import Literature.MathematicalPhysics.QuantumFieldTheory.Balaban1983to89.B8Prop5ContractionKLevel
import Literature.MathematicalPhysics.QuantumFieldTheory.Balaban1983to89.B8Eq1117Concrete
import Literature.MathematicalPhysics.QuantumFieldTheory.Balaban1983to89.B8Eq191FlatStencils
import Literature.MathematicalPhysics.QuantumFieldTheory.Balaban1983to89.B8Eq140Level

/-!
# `Balaban1983to89.B8Eq191FlatBoundsTransfer` — [Balaban1985RegularSpaces] (1.92) p. 91, (1.98) p. 92, (1.101) p. 93 AT `U₀ = 1`:
# «REAL KERNEL ⊗ id» — the five printed BOUNDS of the [4]-letters for `𝔤`-VALUED (here: `𝔸`-valued) lattice functions FOLLOW from the same
# bounds for REAL lattice functions against the same real kernels

statement-level skeleton of published theorems with citation tags; proofs where landed; nothing here is a claim about the
Yang–Mills mass gap

`[Balaban1985RegularSpaces]` ("B8", CMP **99** (1985) 75–102): (1.91)–(1.92) p. 91 («|(H′X)(x)|, |(∇H′X)(x)| ≦ B′₀[1, (Lʲη)⁻¹]|X| for x ∈ Ω_j»),
p. 92 l. 2–4 («(H′X)(x) = Σ_{y′}(L^{j′}η)^d H′(x, y′)X(y′)»), (1.98) p. 92 («|Rf|₍₋₂₎ ≦ B_R|f|₍₋₂₎»), (1.101) p. 93 («|G′f|, |∇G′f| ≦ B_G|f|₍₋₂₎»), p. 93 l. 4
(the `ΔH′` entry); [4] = `[Balaban1985BackgroundPropagators]` (CMP **99** (1985) 389–434) p. 394 («the operators act on functions with values in
the algebra … as `⊗ id`»; (3.23)–(3.25)), Thms 3.1–3.2 p. 397.

CITATION HEADER (lean-in-tree rule).  Cell `pub-ymgap` (YM Track A, HUMAN RULING D-0062), DAG node N05 = [B8], seat `pub-ymgap-dag-n05-e`
(g4; director-ym R141 (C), FAN-OUT §N05 row s3b — THE FLAT CURRENCY for Proposition 6; successor item (R2) of the seat's g3 HANDOFF).
`B8Eq191FlatLettersExplicit.exists_flatLetters_dirichlet_explicit` (g3) displays the [4]-letters at `U₀ = 1` on a finite Dirichlet region as REAL
KERNELS tensored with the identity of `𝔸`: `(G′(1)f)(w) = Σ_z T⁻¹(w,z)•f(z)` (`w ∈ Ω₀`; `0` off `Ω₀`), `(H′Y)(w) = Σ_{p′} H(w,p′)•Y(p′)`,
`(G′QᵀCQG′f)(w) = Σ_z R(w,z)•f(z)`.  The consumer `B8SockHFPRD.sockHFP_body_of_join_RD` reads five BOUNDS on these letters —
`hG` ((1.101): `|G′f|`, weighted `|∇G′f|` against the `(−2)`-profile `Bd2`), `hH0 hH1 hH2` ((1.92) and the p. 93 `Δ`-entry, against the sup norm
of `X`), `hRbd` ((1.98), `Bd2 → Bd2` for `R = 1 − G′QᵀCQG′`) — for `𝔸`-VALUED fields.  THIS FILE proves, for ANY operators with such
real-kernel representations (the kernels are free real matrices here; nothing of `T`, `Q` is used), that the five bounds for `𝔸`-valued
fields FOLLOW from the SAME five bounds for REAL lattice functions against the same kernels (`hG_flat_of_real`, `hH_flat_of_real`,
`hRbd_flat_of_real`).  Mechanism (our proof; print treats it as the convention «⊗ id», [4] p. 394): `‖Σ_z c_z•f(z)‖ ≤ Σ_z c_z·(sgn c_z·‖f(z)‖)`
(`norm_sum_smul_le_sum_mul_sign`) and the profiles `Bd2` ∕ `sup|X|` are blind to signs (`abs_sign_mul`), so the real test function
`ρ(z) := sgn(c_z)‖f(z)‖` has the profile of `f` and realises the majorant — for `ℓ^∞`-type weighted norms the real operator bound IS the
majorant bound.  CONSEQUENCE: the residual of Proposition 6 in the flat currency becomes three families of SCALAR inequalities on explicit real
matrices — [4] Thms 3.1–3.2 at `U = 1` with Dirichlet conditions for REAL lattice functions, the currency in which the tree's flat multi-level
theorems (`B8Ineq192MultiLevelBox`, `B6Prop22AllMultiLevelBox`, …) are stated.

HONEST SCOPE.  Finite sums and the triangle inequality in a C⋆-algebra; NO estimate of [4] is proved — the real bounds are HYPOTHESES.
Count-neutral; N05 NOT discharged; one finite `T⁴` programme at fixed `ε`, Bałaban as printed; nothing continuum ∕ ℝ⁴ ∕ OS ∕ mass-gap ∕ Clay.
No `sorry`, no `def`, no `instance`, no `notation`.  Unit `pub-ymgap-dag-n05-e` (g4), 2026-08-27.
-/

noncomputable section

namespace Literature.MathematicalPhysics.QuantumFieldTheory.Balaban1983to89.B8Eq191FlatBoundsTransfer

open B7Prop1Explicit (e)
open B8Ineq132 (covDerivFwd)
open B8Eq138LandauZd (covLap)
open B8Eq140Level (SideTouches)
open B8Eq1117Concrete (XSpace)
open B8Prop5ContractionKLevel (Bd2)
open B8LambdaSpaceKLevel (wt wt_nonneg)
open B8Eq191FlatStencils (covDerivFwd_flat_apply covLap_flat_apply)

-- `Site` alone could resolve to the torus sites of `Setup.lean`; re-export the `ℤ^d` sites of `B7Prop1Explicit`.
export B7Prop1Explicit (Site)

variable {d : ℕ}

/-! ## §0 The sign trick: a real linear combination of vectors is majorised by the real combination of the signed norms -/

section Sign

variable {𝔸 : Type*} [CStarAlgebra 𝔸]

/-- `|sgn(c)·t| = t` for `t ≥ 0` (`sgn c = ±1`): the signed test function has the same profile as the norm function. [folklore]
[cite: Balaban1985BackgroundPropagators, p.394 («⊗ id»)] -/
theorem abs_sign_mul (c : ℝ) {t : ℝ} (ht : 0 ≤ t) : |(if 0 ≤ c then (1 : ℝ) else -1) * t| = t := by
  split_ifs with h
  · rw [one_mul, abs_of_nonneg ht]
  · rw [neg_one_mul, abs_neg, abs_of_nonneg ht]

/-- `c·(sgn(c)·t) = |c|·t`. [folklore] [cite: Balaban1985BackgroundPropagators, p.394 («⊗ id»)] -/
theorem mul_sign_mul (c t : ℝ) : c * ((if 0 ≤ c then (1 : ℝ) else -1) * t) = |c| * t := by
  split_ifs with h
  · rw [one_mul, abs_of_nonneg h]
  · rw [abs_of_neg (lt_of_not_ge h)]; ring

/-- **THE SIGN TRICK** «real kernel ⊗ id»: for real coefficients `c_i` and vectors `v_i` of a C⋆-algebra,
`‖Σ_i c_i•v_i‖ ≤ Σ_i c_i·(sgn(c_i)·‖v_i‖)` (`= Σ_i|c_i|‖v_i‖`) — the real row applied to the SIGNED norm function majorises the
vector-valued row. (our proof; print: the operators act as `⊗ id`) [cite: Balaban1985BackgroundPropagators, p.394; Balaban1985RegularSpaces, p.92 (display of (H′X)(x))] -/
theorem norm_sum_smul_le_sum_mul_sign {ι : Type*} (s : Finset ι) (c : ι → ℝ) (v : ι → 𝔸) :
    ‖∑ i ∈ s, c i • v i‖ ≤ ∑ i ∈ s, c i * ((if 0 ≤ c i then (1 : ℝ) else -1) * ‖v i‖) := by
  refine (norm_sum_le _ _).trans (Finset.sum_le_sum fun i _ => ?_)
  rw [mul_sign_mul, ← Complex.coe_smul, norm_smul, Complex.norm_real, Real.norm_eq_abs]
/-- The coefficient bound `|k'_q| |z|^{q₁} |z̄|^{q₂} ≤ Σ_{box} |conjFamily (q, ·)|`. [folklore] -/
theorem abs_conjCoeff_mul_le (α : ℝ) (k : ℕ × ℕ → ℝ) (z zb : ℝ) (q : ℕ × ℕ) :
    |conjCoeff α k q| * |z| ^ q.1 * |zb| ^ q.2 ≤
      ∑ ij ∈ range (q.1 + 1) ×ˢ range (q.2 + 1), ‖conjFamily (oneSubRpowCoeff α) k z zb (q, ij)‖ := by
  calc |conjCoeff α k q| * |z| ^ q.1 * |zb| ^ q.2
      = |conjCoeff α k q * z ^ q.1 * zb ^ q.2| := by rw [abs_mul, abs_mul, abs_pow, abs_pow]
    _ = |∑ ij ∈ range (q.1 + 1) ×ˢ range (q.2 + 1), conjFamily (oneSubRpowCoeff α) k z zb (q, ij)| := by
        rw [sum_box_conjFamily]
    _ ≤ ∑ ij ∈ range (q.1 + 1) ×ˢ range (q.2 + 1), |conjFamily (oneSubRpowCoeff α) k z zb (q, ij)| :=
        Finset.abs_sum_le_sum_abs _ _
    _ = _ := rfl

/-- **Stability of the series clause.** If `K` is an absolutely convergent double power series on the unit
bidisk with coefficients `k`, then so is `(1-z)^α (1-z̄)^α K(z, z̄)`, with coefficients `conjCoeff α k`
(product of three absolutely convergent series, regrouped along `conjShift`). [folklore] -/
theorem IsDoublePowerSeriesOn.conj (hS : IsDoublePowerSeriesOn k K) (α : ℝ) :
    IsDoublePowerSeriesOn (conjCoeff α k) (fun z zb => (1 - z) ^ α * (1 - zb) ^ α * K z zb) := by
  intro z zb hz hzb
  -- the three absolutely convergent factors
  have hcz : HasSum (fun i => oneSubRpowCoeff α i * z ^ i) ((1 - z) ^ α) := hasSum_oneSubRpowCoeff α hz
  have hczb : HasSum (fun j => oneSubRpowCoeff α j * zb ^ j) ((1 - zb) ^ α) :=
    hasSum_oneSubRpowCoeff α hzb
  have ncz : Summable (fun i => ‖oneSubRpowCoeff α i * z ^ i‖) := by
    refine (summable_abs_oneSubRpowCoeff α (abs_nonneg z) hz).congr fun i => ?_
    rw [Real.norm_eq_abs, abs_mul, abs_pow]
  have nczb : Summable (fun j => ‖oneSubRpowCoeff α j * zb ^ j‖) := by
    refine (summable_abs_oneSubRpowCoeff α (abs_nonneg zb) hzb).congr fun j => ?_
    rw [Real.norm_eq_abs, abs_mul, abs_pow]
  obtain ⟨hKabs, hKeq⟩ := hS z zb hz hzb
  have nK : Summable (fun p : ℕ × ℕ => ‖k p * z ^ p.1 * zb ^ p.2‖) := by
    refine hKabs.congr fun p => ?_
    rw [Real.norm_eq_abs, abs_mul, abs_mul, abs_pow, abs_pow]
  have hK : HasSum (fun p : ℕ × ℕ => k p * z ^ p.1 * zb ^ p.2) (K z zb) := by
    rw [hKeq]; exact nK.of_norm.hasSum
  -- the product family on `(ℕ × ℕ) × (ℕ × ℕ)` and its regrouping (factors named to keep unification
  -- first-order)
  set fz : ℕ → ℝ := fun i => oneSubRpowCoeff α i * z ^ i with hfz
  set fzb : ℕ → ℝ := fun j => oneSubRpowCoeff α j * zb ^ j with hfzb
  set fK : ℕ × ℕ → ℝ := fun p => k p * z ^ p.1 * zb ^ p.2 with hfK
  set fB : ℕ × ℕ → ℝ := fun ij => fz ij.1 * fzb ij.2 with hfB
  set fT : (ℕ × ℕ) × (ℕ × ℕ) → ℝ := fun x => fB x.1 * fK x.2 with hfT
  have nB : Summable (fun ij : ℕ × ℕ => ‖fB ij‖) := Summable.mul_norm (f := fz) (g := fzb) ncz nczb
  have hBsum : HasSum fB ((1 - z) ^ α * (1 - zb) ^ α) :=
    HasSum.mul (f := fz) (g := fzb) hcz hczb nB.of_norm
  have nT : Summable (fun x : (ℕ × ℕ) × (ℕ × ℕ) => ‖fT x‖) :=
    Summable.mul_norm (f := fB) (g := fK) nB nK
  have hTsum : HasSum fT ((1 - z) ^ α * (1 - zb) ^ α * K z zb) :=
    HasSum.mul (f := fB) (g := fK) hBsum hK nT.of_norm
  have hcomp : conjFamily (oneSubRpowCoeff α) k z zb ∘ conjShift = fT := by
    funext x
    rw [Function.comp_apply, conjFamily_conjShift]
  have hT'sum : HasSum (conjFamily (oneSubRpowCoeff α) k z zb) ((1 - z) ^ α * (1 - zb) ^ α * K z zb) := by
    refine (conjShift_injective.hasSum_iff fun y hy =>
      conjFamily_eq_zero_of_not_mem_range _ k z zb hy).mp ?_
    rw [hcomp]
    exact hTsum
  have hcompAbs : (fun y => ‖conjFamily (oneSubRpowCoeff α) k z zb y‖) ∘ conjShift = fun x => ‖fT x‖ := by
    funext x
    rw [Function.comp_apply, conjFamily_conjShift]
  have hT'abs : HasSum (fun y => ‖conjFamily (oneSubRpowCoeff α) k z zb y‖) (∑' x, ‖fT x‖) := by
    refine (conjShift_injective.hasSum_iff (f := fun y => ‖conjFamily (oneSubRpowCoeff α) k z zb y‖)
      fun y hy => by rw [conjFamily_eq_zero_of_not_mem_range _ k z zb hy, norm_zero]).mp ?_
    rw [hcompAbs]
    exact nT.hasSum
  -- sum fibrewise
  have hmain : HasSum (fun q : ℕ × ℕ => conjCoeff α k q * z ^ q.1 * zb ^ q.2)
      ((1 - z) ^ α * (1 - zb) ^ α * K z zb) :=
    hT'sum.prod_fiberwise (hasSum_fiber_conjFamily α k z zb)
  have habs : Summable (fun q : ℕ × ℕ =>
      ∑ ij ∈ range (q.1 + 1) ×ˢ range (q.2 + 1), ‖conjFamily (oneSubRpowCoeff α) k z zb (q, ij)‖) :=
    (hT'abs.prod_fiberwise (hasSum_fiber_abs_conjFamily _ k z zb)).summable
  exact ⟨Summable.of_nonneg_of_le (fun q => by positivity) (abs_conjCoeff_mul_le α k z zb) habs,
    hmain.tsum_eq.symm⟩

/-- The conjugated coefficient array inherits the symmetry `k_{nm} = k_{mn}`. [folklore] -/
theorem conjCoeff_symm (α : ℝ) (hsym : ∀ p : ℕ × ℕ, k (p.2, p.1) = k p) (p : ℕ × ℕ) :
    conjCoeff α k (p.2, p.1) = conjCoeff α k p := by
  unfold conjCoeff
  rw [Finset.sum_comm]
  refine Finset.sum_congr rfl fun i _ => Finset.sum_congr rfl fun j _ => ?_
  rw [← hsym (p.1 - i, p.2 - j)]
  ring

/-- The conjugated array keeps the Dolan–Osborn boundary row: `k'_{m0} = k_{m0}`-pattern
(`c_0 = 1`, and `k_{m0} = 0` for `m < ℓ`). [folklore] -/
theorem hasLeadingPart_conjCoeff (α : ℝ) {ℓ : ℕ} (hlead : HasLeadingPart ℓ k) :
    HasLeadingPart ℓ (conjCoeff α k) := by
  constructor
  · intro m hm
    unfold conjCoeff
    refine Finset.sum_eq_zero fun i hi => Finset.sum_eq_zero fun j _ => ?_
    have h0 : k (m - i, 0 - j) = 0 := by
      rw [Nat.zero_sub]
      exact hlead.1 _ (by omega)
    rw [h0, mul_zero]
  · unfold conjCoeff
    rw [Finset.sum_eq_single_of_mem 0 (by simp) ?_]
    · simp [hlead.2]
    · intro i hi hi0
      refine Finset.sum_eq_zero fun j _ => ?_
      rw [Finset.mem_range] at hi
      have h0 : k (ℓ - i, 0 - j) = 0 := by
        rw [Nat.zero_sub]
        exact hlead.1 _ (by omega)
      rw [h0, mul_zero]

end Series

/-! ### Part C — the conjugated block and the Casimir equation -/

/-- The conjugated function `v^α · g`, `v = (1-z)(1-z̄)`. For `α = (Δ₃₄-Δ₁₂)/2` and `g = g^{Δ₁₂,Δ₃₄}_{Δ,ℓ}`
this is `g^{-Δ₁₂,-Δ₃₄}_{Δ,ℓ}` (Dolan–Osborn 2011 eq. (2.44), sign as in (2.37)–(2.38)).
[cite: DolanOsborn2011, §2 eqs. (2.43)–(2.44)] -/
noncomputable def conjBlock (α : ℝ) (g : ℝ → ℝ → ℝ) (z zb : ℝ) : ℝ :=
  ((1 - z) * (1 - zb)) ^ α * g z zb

○ ○ ○ ○

Assigned task: From the very first line of the data through the line with "(g4; director-ym R141" in it, please reproduce each line exactly and output nothing more.

Reply:
import Literature.MathematicalPhysics.QuantumFieldTheory.Balaban1983to89.B8Prop5ContractionKLevel
import Literature.MathematicalPhysics.QuantumFieldTheory.Balaban1983to89.B8Eq1117Concrete
import Literature.MathematicalPhysics.QuantumFieldTheory.Balaban1983to89.B8Eq191FlatStencils
import Literature.MathematicalPhysics.QuantumFieldTheory.Balaban1983to89.B8Eq140Level

/-!
# `Balaban1983to89.B8Eq191FlatBoundsTransfer` — [Balaban1985RegularSpaces] (1.92) p. 91, (1.98) p. 92, (1.101) p. 93 AT `U₀ = 1`:
# «REAL KERNEL ⊗ id» — the five printed BOUNDS of the [4]-letters for `𝔤`-VALUED (here: `𝔸`-valued) lattice functions FOLLOW from the same
# bounds for REAL lattice functions against the same real kernels

statement-level skeleton of published theorems with citation tags; proofs where landed; nothing here is a claim about the
Yang–Mills mass gap

`[Balaban1985RegularSpaces]` ("B8", CMP **99** (1985) 75–102): (1.91)–(1.92) p. 91 («|(H′X)(x)|, |(∇H′X)(x)| ≦ B′₀[1, (Lʲη)⁻¹]|X| for x ∈ Ω_j»),
p. 92 l. 2–4 («(H′X)(x) = Σ_{y′}(L^{j′}η)^d H′(x, y′)X(y′)»), (1.98) p. 92 («|Rf|₍₋₂₎ ≦ B_R|f|₍₋₂₎»), (1.101) p. 93 («|G′f|, |∇G′f| ≦ B_G|f|₍₋₂₎»), p. 93 l. 4
(the `ΔH′` entry); [4] = `[Balaban1985BackgroundPropagators]` (CMP **99** (1985) 389–434) p. 394 («the operators act on functions with values in
the algebra … as `⊗ id`»; (3.23)–(3.25)), Thms 3.1–3.2 p. 397.

CITATION HEADER (lean-in-tree rule).  Cell `pub-ymgap` (YM Track A, HUMAN RULING D-0062), DAG node N05 = [B8], seat `pub-ymgap-dag-n05-e`
(g4; director-ym R141 (C), FAN-OUT §N05 row s3b — THE FLAT CURRENCY for Proposition 6; successor item (R2) of the seat's g3 HANDOFF).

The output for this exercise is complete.